PEQUENAS CONCESSÕES, GRANDES PERIGOS
julho 9, 2026Certo homem, estudioso e interprete da lei, se levanta e pergunta para Jesus o que deveria fazer para herdar a vida eterna, mas seu tom de curiosidade e dúvida revelavam que seu interesse era colocar Jesus a prova, como nos relata o texto de Lucas 10.25. Ao olhar para este personagem me pergunto como pode alguém querer testar o Senhor, mas logo vejo que sua intenção ainda é presente em muitos corações. Quem não gostaria de receber uma fórmula prática que garanta a entrada no paraíso? Jesus devolve a pergunta apontando para a lei, cujo homem demonstrava bom conhecimento: “Amar a Deus sobre todas as coisas e a seu próximo como a si mesmo”. Resposta correta, afirma o Senhor, e acrescenta: “Faze isto e viverás”. Agora com tom envergonhado e querendo se justificar, o interprete da lei quer saber de Jesus: “Quem é o meu próximo?”

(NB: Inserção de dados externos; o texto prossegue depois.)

import Summits.HodgeConjecture.HodgeConjecture.Theorems.F0P2oYCoinvariantsChartCM        -- ★ p835408 F0P2-p01 (g8): the (E1-CM) chart, conjuncts (v)(vi)
import Summits.HodgeConjecture.HodgeConjecture.Theorems.F0P2oN3OfLineJacquetChart         -- ★ F0P2-p06 (g4): `exists_coinvariantsEquiv_of_chart` (first iso theorem)
import Literature.RepresentationTheory.HeisenbergGroup.SchrodingerFibreSurjective          -- (SJ-gen) (this seat): `surjective_of_fibre_formula`
import HarnessLib

/-!
# Crux `H413`, programme P2, N3 road (a) — (SJ-CM) «THE JACQUET CHART ISO»: `r_N(ω_v ∘ ch) ≃ 𝒮(L⁺_v)`, `[f] ↦ φ₀ (Ψ f)`, from the chart's fibre clauses (v)(vi)

Cell hodgecm-mathlib (D-0151), FLOOR 0, crux item H413 = stmt-HodgeConjecture-24833, programme P2; N3 road (a) of the K1∕N3 lead B-p18 (g29) (LEAD WORDS
2026-08-31T23:56:16Z (3), brick (SJ) = (SJ-gen) ★ `SchrodingerFibreSurjective` + this file); seat F0P2-p02 (g7).  THEOREMS ONLY; no `Cruxes/…/Lines` import;
kernel lane `--supports stmt-HodgeConjecture-24833 --as helper`.  HC_CM is proved only modulo the 2 remaining named inputs (hLiu418, h413) — behind them the booked
printed statements + the MOD package — until rung 0 closes; this file discharges nothing booked: it is the `πbar` input of the lead's (JA) assembly
`Theorems/F0P2oN3LineJacquetHolds.lean :: lineJacquet_holds`.

For ANY frame data `(e₁, dV, T)` with form congruence `(a, h)`, any splitting package `𝓢`, and any pair `(Ψ, φ₀)` satisfying the two fibre clauses of
★ p835408 `F0P2oYCoinvariantsChartCM.exists_chart_of_nonsplit` — (v) `(φ₀ f)(u₀) = f (Sum.elim 0 u₀)` and (vi) «the `N`-coboundaries of `Ω = ω_v ∘ ch` are
`Ψ⁻¹(ker φ₀)`», VERBATIM — the Jacquet module of `Ω` along the Borel `B = TN` of `U(Φ₃)(L⁺_v)` is `𝒮(Fin 1 → L⁺_v)` through `[f] ↦ φ₀ (Ψ f)`:
`φ₀` is onto (★ (SJ-gen) `surjective_of_fibre_formula`, preimage `1_{𝒪²} ⊠ g`), `Ψ` is a linear equivalence, `ker (φ₀ ∘ Ψ) = Ψ⁻¹(ker φ₀)` (`LinearMap.ker_comp`)
`=` the coboundary submodule by (vi), and the first isomorphism theorem (★ `F0P2oN3OfLineJacquetChart.exists_coinvariantsEquiv_of_chart`).
[GelbartRogawski1991 §3.2 p. 457 «`r_N(ω³) ≅ ℱ`, `Φ ↦ Φ(0)`»; Kudla1986 Thm. 2.8; BernsteinZelevinsky1977 §1.8.]

## References
* [GelbartRogawski1991] S. Gelbart, J. Rogawski, Invent. Math. 105 (1991): §3.2 (3.2.1)–(3.2.3) p. 457.
* [Kudla1986] S. Kudla, Invent. Math. 83 (1986): Thm. 2.8.
* [BernsteinZelevinsky1977] I. N. Bernstein, A. V. Zelevinsky, Ann. sci. ÉNS 10 (1977): §1.8 (Jacquet functor, exactness).
-/

set_option autoImplicit false
-- the mandated namespace repeats the single-problem summit's segment (`HodgeConjecture.HodgeConjecture`)
set_option linter.dupNamespace false

noncomputable section

open scoped MatrixGroups Kronecker
open _root_.Matrix NumberField IsDedekindDomain
open Literature.NumberTheory.Automorphic Literature.NumberTheory.Automorphic.UnitaryGroup
open Literature.NumberTheory.Automorphic.UnitaryGroup.QuadraticCoordinates Literature.NumberTheory.Automorphic.UnitaryGroup.IsQuadraticCoordinates
open Literature.NumberTheory.Automorphic.Liu2021 Literature.NumberTheory.Automorphic.Liu2021.Def411WeilCarriers
open Literature.NumberTheory.GelbartRogawski1991 Literature.NumberTheory.GelbartRogawski1991.UnitaryDualPair
open Literature.NumberTheory.GelbartRogawski1991.UnitaryDualPair.LocalSplitting
open Literature.RepresentationTheory Literature.RepresentationTheory.HeisenbergGroup
open Summit.HodgeConjecture.HodgeConjecture.Cruxes.H413.F0P2oN3OfLineJacquetChart

namespace Summit.HodgeConjecture.HodgeConjecture.Cruxes.H413.F0P2oJacquetChartOfFibre

variable (L : Type) [Field L] [NumberField L] [IsCMField L]

set_option synthInstance.maxHeartbeats 400000 in
set_option maxHeartbeats 16000000 in
/-- **THE JACQUET CHART ISO `r_N(ω_v ∘ ch) ≃ 𝒮(Fin 1 → L⁺_v)`, `[f] ↦ φ₀ (Ψ f)`**, from the fibre clauses (v)(vi) of ★ p835408 `exists_chart_of_nonsplit` taken as
hypotheses VERBATIM (any frame `(e₁, dV, T, a, h)`, any splitting package `𝓢`, any `(Ψ, φ₀)`): `φ₀ ∘ Ψ` is onto (★ (SJ-gen) + `Ψ` an equivalence) with kernel the
`N`-coboundary submodule ((vi) + `LinearMap.ker_comp`), so the first isomorphism theorem (★ `exists_coinvariantsEquiv_of_chart`) gives `πbar`.
[cite: GelbartRogawski1991, §3.2 (3.2.1)–(3.2.3) p. 457] [cite: Kudla1986, Thm. 2.8] [cite: BernsteinZelevinsky1977, §1.8] -/
theorem exists_jacquetChart_of_fibre {n' : ℕ} (e₁ : Fin 3 × Fin 1 ≃ Fin n') (dV : Fin 3 → L)
    (hdV : ∀ i, IsCMField.complexConj L (dV i) = dV i) (ε : (↥(maximalRealSubfield L))ˣ)
    (v : HeightOneSpectrum (𝓞 ↥(maximalRealSubfield L)))
    (𝓢 : FinLocalSplittings (↥(maximalRealSubfield L)) L (IsCMField.complexConj L) n' (complexConj_imagUnit L) (imagUnit_ne_zero L)
      (imagUnit_mul_self L) (gram (↥(maximalRealSubfield L)) e₁ (realDiagonal L dV hdV) (TW (↥(maximalRealSubfield L)) ε))
      (isSymm_gram (↥(maximalRealSubfield L)) e₁ (realDiagonal_isSymm L dV hdV) (isSymm_TW (↥(maximalRealSubfield L)) ε))
      (J := Matrix.reindex e₁ e₁ (Matrix.diagonal dV ⊗ₖ JW (↥(maximalRealSubfield L)) L ε))
      (reindex_kronecker_eq_gram_map (↥(maximalRealSubfield L)) L e₁ (realDiagonal_map L dV hdV).symm (JW_eq (↥(maximalRealSubfield L)) L ε)))
    (T : GL (Fin 3) (UnitaryGroup.LocalRing L v)) {a : UnitaryGroup.LocalRing L v} (ha : IsUnit a)
    (h : formCongr (conjLocal L (IsCMField.complexConj L) v) T ((Matrix.diagonal dV).map (algebraMap L (UnitaryGroup.LocalRing L v))) =
      a • (Matrix.of fun i j : Fin 3 => if i.val + j.val + 1 = 3 then (1 : L) else 0).map (algebraMap L (UnitaryGroup.LocalRing L v)))
    (Ψ : SchwartzBruhat (Fin n' → (v.adicCompletion ↥(maximalRealSubfield L))) ≃ₗ[ℂ] SchwartzBruhat ((Fin 2 ⊕ Fin 1) → (v.adicCompletion ↥(maximalRealSubfield L))))
    (φ₀ : SchwartzBruhat ((Fin 2 ⊕ Fin 1) → (v.adicCompletion ↥(maximalRealSubfield L))) →ₗ[ℂ] SchwartzBruhat (Fin 1 → (v.adicCompletion ↥(maximalRealSubfield L))))
    (hv5 : ∀ (f : SchwartzBruhat ((Fin 2 ⊕ Fin 1) → (v.adicCompletion ↥(maximalRealSubfield L)))) (u₀ : Fin 1 → (v.adicCompletion ↥(maximalRealSubfield L))),
        (φ₀ f : (Fin 1 → (v.adicCompletion ↥(maximalRealSubfield L))) → ℂ) u₀ = (f : ((Fin 2 ⊕ Fin 1) → (v.adicCompletion ↥(maximalRealSubfield L))) → ℂ) (Sum.elim 0 u₀))
    (hvi : Representation.Coinvariants.ker
        ((((MpPsi.toRep (localSchrodinger (↥(maximalRealSubfield L)) n'
          (gram (↥(maximalRealSubfield L)) e₁ (realDiagonal L dV hdV) (TW (↥(maximalRealSubfield L)) ε)) v)).comp (𝓢.s v)).comp
        ((localLineInl L (IsCMField.complexConj L) 3 e₁ (Matrix.diagonal dV) (JW (↥(maximalRealSubfield L)) L ε) v).comp
          ((localPiEquiv L (IsCMField.complexConj L) 3 (Matrix.diagonal dV) v).symm.toMonoidHom.comp
            (cmDatumLocalCongr L v T ha h).toMonoidHom))).comp (cmBorelTriple L 3 v).N.subtype) =
        (LinearMap.ker φ₀).comap (Ψ : SchwartzBruhat (Fin n' → (v.adicCompletion ↥(maximalRealSubfield L))) →ₗ[ℂ] SchwartzBruhat ((Fin 2 ⊕ Fin 1) → (v.adicCompletion ↥(maximalRealSubfield L))))) :
    ∃ πbar : ((cmBorelTriple L 3 v).restrict
        (((MpPsi.toRep (localSchrodinger (↥(maximalRealSubfield L)) n'
          (gram (↥(maximalRealSubfield L)) e₁ (realDiagonal L dV hdV) (TW (↥(maximalRealSubfield L)) ε)) v)).comp (𝓢.s v)).comp
        ((localLineInl L (IsCMField.complexConj L) 3 e₁ (Matrix.diagonal dV) (JW (↥(maximalRealSubfield L)) L ε) v).comp
          ((localPiEquiv L (IsCMField.complexConj L) 3 (Matrix.diagonal dV) v).symm.toMonoidHom.comp
            (cmDatumLocalCongr L v T ha h).toMonoidHom)))).Coinvariants ≃ₗ[ℂ]
        SchwartzBruhat (Fin 1 → (v.adicCompletion ↥(maximalRealSubfield L))),
      ∀ f : SchwartzBruhat (Fin n' → (v.adicCompletion ↥(maximalRealSubfield L))),
        πbar (Representation.Coinvariants.mk _ f) = φ₀ (Ψ f) := by
  -- `φ₀` is onto by the fibre formula (SJ-gen), hence so is `φ₀ ∘ Ψ`
  have hφ₀ : Function.Surjective φ₀ := surjective_of_fibre_formula (v.adicCompletion ↥(maximalRealSubfield L)) φ₀ hv5
  have hπ : Function.Surjective (φ₀ ∘ₗ (Ψ : SchwartzBruhat (Fin n' → (v.adicCompletion ↥(maximalRealSubfield L))) →ₗ[ℂ]
      SchwartzBruhat ((Fin 2 ⊕ Fin 1) → (v.adicCompletion ↥(maximalRealSubfield L))))) :=
    hφ₀.comp Ψ.surjective
  -- its kernel is the `N`-coboundary submodule by (vi)
  have hker : LinearMap.ker (φ₀ ∘ₗ (Ψ : SchwartzBruhat (Fin n' → (v.adicCompletion ↥(maximalRealSubfield L))) →ₗ[ℂ]
      SchwartzBruhat ((Fin 2 ⊕ Fin 1) → (v.adicCompletion ↥(maximalRealSubfield L))))) =
      Representation.Coinvariants.ker
        ((((MpPsi.toRep (localSchrodinger (↥(maximalRealSubfield L)) n'
          (gram (↥(maximalRealSubfield L)) e₁ (realDiagonal L dV hdV) (TW (↥(maximalRealSubfield L)) ε)) v)).comp (𝓢.s v)).comp
        ((localLineInl L (IsCMField.complexConj L) 3 e₁ (Matrix.diagonal dV) (JW (↥(maximalRealSubfield L)) L ε) v).comp
          ((localPiEquiv L (IsCMField.complexConj L) 3 (Matrix.diagonal dV) v).symm.toMonoidHom.comp
            (cmDatumLocalCongr L v T ha h).toMonoidHom))).comp (cmBorelTriple L 3 v).N.subtype) := by
    rw [LinearMap.ker_comp, hvi]
  obtain ⟨e, he⟩ := exists_coinvariantsEquiv_of_chart _ (cmBorelTriple L 3 v) _ hπ hker
  exact ⟨e, fun f => he f⟩

end Summit.HodgeConjecture.HodgeConjecture.Cruxes.H413.F0P2oJacquetChartOfFibre

end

É ai que Jesus leva todos os ouvintes a visualizarem um cenário extremo, mas que serve de exemplo para identificarmos nosso próximo em qualquer contexto em nossas vidas. A história é bem conhecida, um homem – provavelmente Judeu – que foi assaltado, espancado e deixado quase morto no trajeto entre Jerusalém e Jericó. Dois compatriotas da vítima, judeus religiosos, que deveriam se compadecer, ao ver a situação preferem passar longe e seguir o caminho. Um rival histórico, samaritano, presta socorro ao homem caído, leva-o para uma hospedaria, e arca com todas as despesas.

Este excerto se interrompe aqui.